-- What to produce --
Repeat exactly the lines from the one containing "facts specialise to" through the last line of the records below, both included, and nothing else.
=-=-=-=-=
import Mathlib.Analysis.SpecialFunctions.ImproperIntegrals
import Mathlib.LinearAlgebra.Matrix.ConjTranspose
import Literature.Analysis.FluidPDE.Onsager
import Literature.Analysis.FunctionSpaces.HolderNorm
import HarnessLib

/-!
# Onsager 1949, *Statistical hydrodynamics*: ideal turbulence and dissipation without viscosity
(topic: Analysis/FluidPDE; statement source of the problem `AnomalousDissipation`)

L. Onsager, *Statistical hydrodynamics*, Nuovo Cimento (9) **6**, Suppl. 2 (1949), 279–287, is the
origin of two ideas the `AnomalousDissipation` summit rests on: (i) turbulent energy dissipation
does not vanish as the viscosity tends to zero ("the law of dissipation (11) does not involve
viscosity at all"; in three dimensions "a mechanism for complete dissipation of all kinetic
energy, even without the aid of viscosity, is available"), and (ii) the *Onsager criterion*: an
ideal (Euler) velocity field can dissipate energy only if it violates every Hölder ("Lipschitz")
condition `|v(r' + r) - v(r')| < const · rⁿ` of order `n > 1/3` (his (26)); otherwise energy is
conserved. This file vendors the principal definitions and claims of the *Turbulence* part of the
paper (the two-dimensional point-vortex statistical mechanics of its first part does not bear on
`AnomalousDissipation` and is not vendored here).

## Contents

* §1 **Fourier-space hydrodynamics on the periodic box** (Onsager's (15)–(17)). Wave vectors
  `waveVec k ∈ ℂ^ι` of `k ∈ ℤ^ι`, amplitude fields `a : ℤ^ι → ℂ^ι` with the reality condition
  `IsRealAmplitude` (`a(-k) = a(k)̄`) and incompressibility `IsTransverse` (`k · a(k) = 0`); the
  advection mode `advectionMode` and Onsager's generalised ("will do" in place of the differential
  equations) formulation `IsFourierNavierStokes ν a` of Navier–Stokes/Euler as an infinite ODE
  system for the Fourier amplitudes (his (15)); the triadic energy transfer
  `energyTransfer a k k' = Q(k,k')` (his (16a)) and **detailed conservation**
  `Q(k,k') + Q(k',k) = 0` (his (17)) — *proved* (`energyTransfer_add_energyTransfer_swap`).
* §2 **Onsager's Hölder criterion.** `UniformHolderOn S n u`: the velocity field obeys (26) with a
  constant independent of `t ∈ S`; the named fact `Onsager1949_energyConservation` (weak Euler
  solutions on `T³ × (0,T)` obeying (26) uniformly in time with `n > 1/3` conserve energy — proved
  in print by Eyink 1994 and Constantin–E–Titi 1994, cf. `Turb.onsager_rigidity_holder`), its
  contrapositive `…​.not_uniformHolderOn` (Onsager's wording: ideal turbulence "cannot obey any
  Lipschitz condition … of order `n > 1/3`"), the bridge from the tree's `L^∞_t C^{0,n}_x` class
  (`HolderUniformlyBoundedOn.uniformHolderOn`, proved), and the named fact
  `Onsager1949_inviscidDissipation` (energy-non-conserving weak Euler flows on `T³` exist), derived
  here from the tree's flexibility fact `Turb.onsager_flexibility_strictAntiOn` (proved reduction).
* §3 **The accelerated cascade.** Onsager's step time `cascadeStepTime Q k = Q^{-1/3} k^{-2/3}` and
  the finiteness of the total cascade time `∫_{k₀}^∞ τ(k) dk/k = (3/2) Q^{-1/3} k₀^{-2/3}` — *proved*.

Not restated here (already in the tree): Onsager's dissipation law (11), `Q = A · V³/L` with `A`
independent of the Reynolds number, is `Turb.dissipationCoeff` (TurbWave0) and, as a statement about
Navier–Stokes, the summit `Turb.ZerothLaw` (Summits/AnomalousDissipation); the `Q^{2/3} k^{-5/3}`
spectrum is `Turb.energySpectrum` / `Turb.IsK41Scaling` (TurbWave0); the modern two-sided Onsager
theorem is `Turb.onsager_rigidity*` / `Turb.onsager_flexibility*` (Onsager.lean).

## Source access

The 1949 paper is not openly available (acquisition request filed). Equation numbers (11), (15),
(16a), (17), (26) and all quotations are Onsager's own, taken from the verbatim transcriptions in
Eyink–Sreenivasan, Rev. Mod. Phys. 78 (2006), §IV.A–B, eqs. (27), (32)–(37) and pp. 102–103, which
bracket Onsager's numbering explicitly ("(15) [our (32)]", "(16a) [our Eq. (34)]", "(17) [our
(35)]", "(26)").

## Design choices

* Fourier amplitudes are plain functions `(ι → ℤ) → ι → ℂ` with Mathlib's bilinear `dotProduct`
  (`⬝ᵥ`, no conjugation), exactly as Onsager writes `a(k) · a(-k')`; reality is the separate
  hypothesis `IsRealAmplitude`. No summability is built into `energyTransfer` (a single triad);
  the infinite system `IsFourierNavierStokes` asks for `HasSum` of the advection modes, which is
  Onsager's point: (17) does not imply conservation of `∑ |a(k)|²` when the double series converges
  only conditionally.
* The Leray projection symbol `w - (w·k/|k|²) k` uses the division convention at `k = 0` (the
  projection is then the identity; the `k = 0` mode is the conserved mean and its advection sum
  vanishes for transverse `a`).
* Onsager's condition (26) is Mathlib's `HolderWith C n (u t)` with one `C` for all `t ∈ S`
  (`UniformHolderOn`), stated for general pseudo-emetric spaces; the facts specialise to
  `T³ = UnitAddTorus (Fin 3)` with the tree's `Turb.IsWeakEulerSolution` / `Turb.ConservesEnergyAEOn`.
* Facts are `def … : Prop` (D-0014); reductions between facts are real theorems.

## References

* L. Onsager, *Statistical hydrodynamics*, Nuovo Cimento (9) 6, Suppl. 2 (1949), 279–287.
* G. L. Eyink, K. R. Sreenivasan, *Onsager and the theory of hydrodynamic turbulence*, Rev. Mod.
  Phys. 78 (2006), 87–135, §IV.
* P. Constantin, W. E, E. S. Titi, Comm. Math. Phys. 165 (1994), 207–209 (proof of the
  conservation claim in `L³_t B^α_{3,∞} ⊃ L^∞_t C^α`, `α > 1/3`).
* C. De Lellis, L. Székelyhidi Jr., Ann. of Math. 170 (2009), Thm. 1.1–1.2; P. Isett, Ann. of
  Math. 188 (2018), Thm. 1 (existence of dissipative weak Euler flows).
-/

open MeasureTheory Set Filter Topology Complex
open scoped NNReal ENNReal Real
=-=-=-=-=
-- Solution --
  (`UniformHolderOn`), stated for general pseudo-emetric spaces; the facts specialise to
  `T³ = UnitAddTorus (Fin 3)` with the tree's `Turb.IsWeakEulerSolution` / `Turb.ConservesEnergyAEOn`.
* Facts are `def … : Prop` (D-0014); reductions between facts are real theorems.

## References

* L. Onsager, *Statistical hydrodynamics*, Nuovo Cimento (9) 6, Suppl. 2 (1949), 279–287.
* G. L. Eyink, K. R. Sreenivasan, *Onsager and the theory of hydrodynamic turbulence*, Rev. Mod.
  Phys. 78 (2006), 87–135, §IV.
* P. Constantin, W. E, E. S. Titi, Comm. Math. Phys. 165 (1994), 207–209 (proof of the
  conservation claim in `L³_t B^α_{3,∞} ⊃ L^∞_t C^α`, `α > 1/3`).
* C. De Lellis, L. Székelyhidi Jr., Ann. of Math. 170 (2009), Thm. 1.1–1.2; P. Isett, Ann. of
  Math. 188 (2018), Thm. 1 (existence of dissipative weak Euler flows).
-/

open MeasureTheory Set Filter Topology Complex
open scoped NNReal ENNReal Real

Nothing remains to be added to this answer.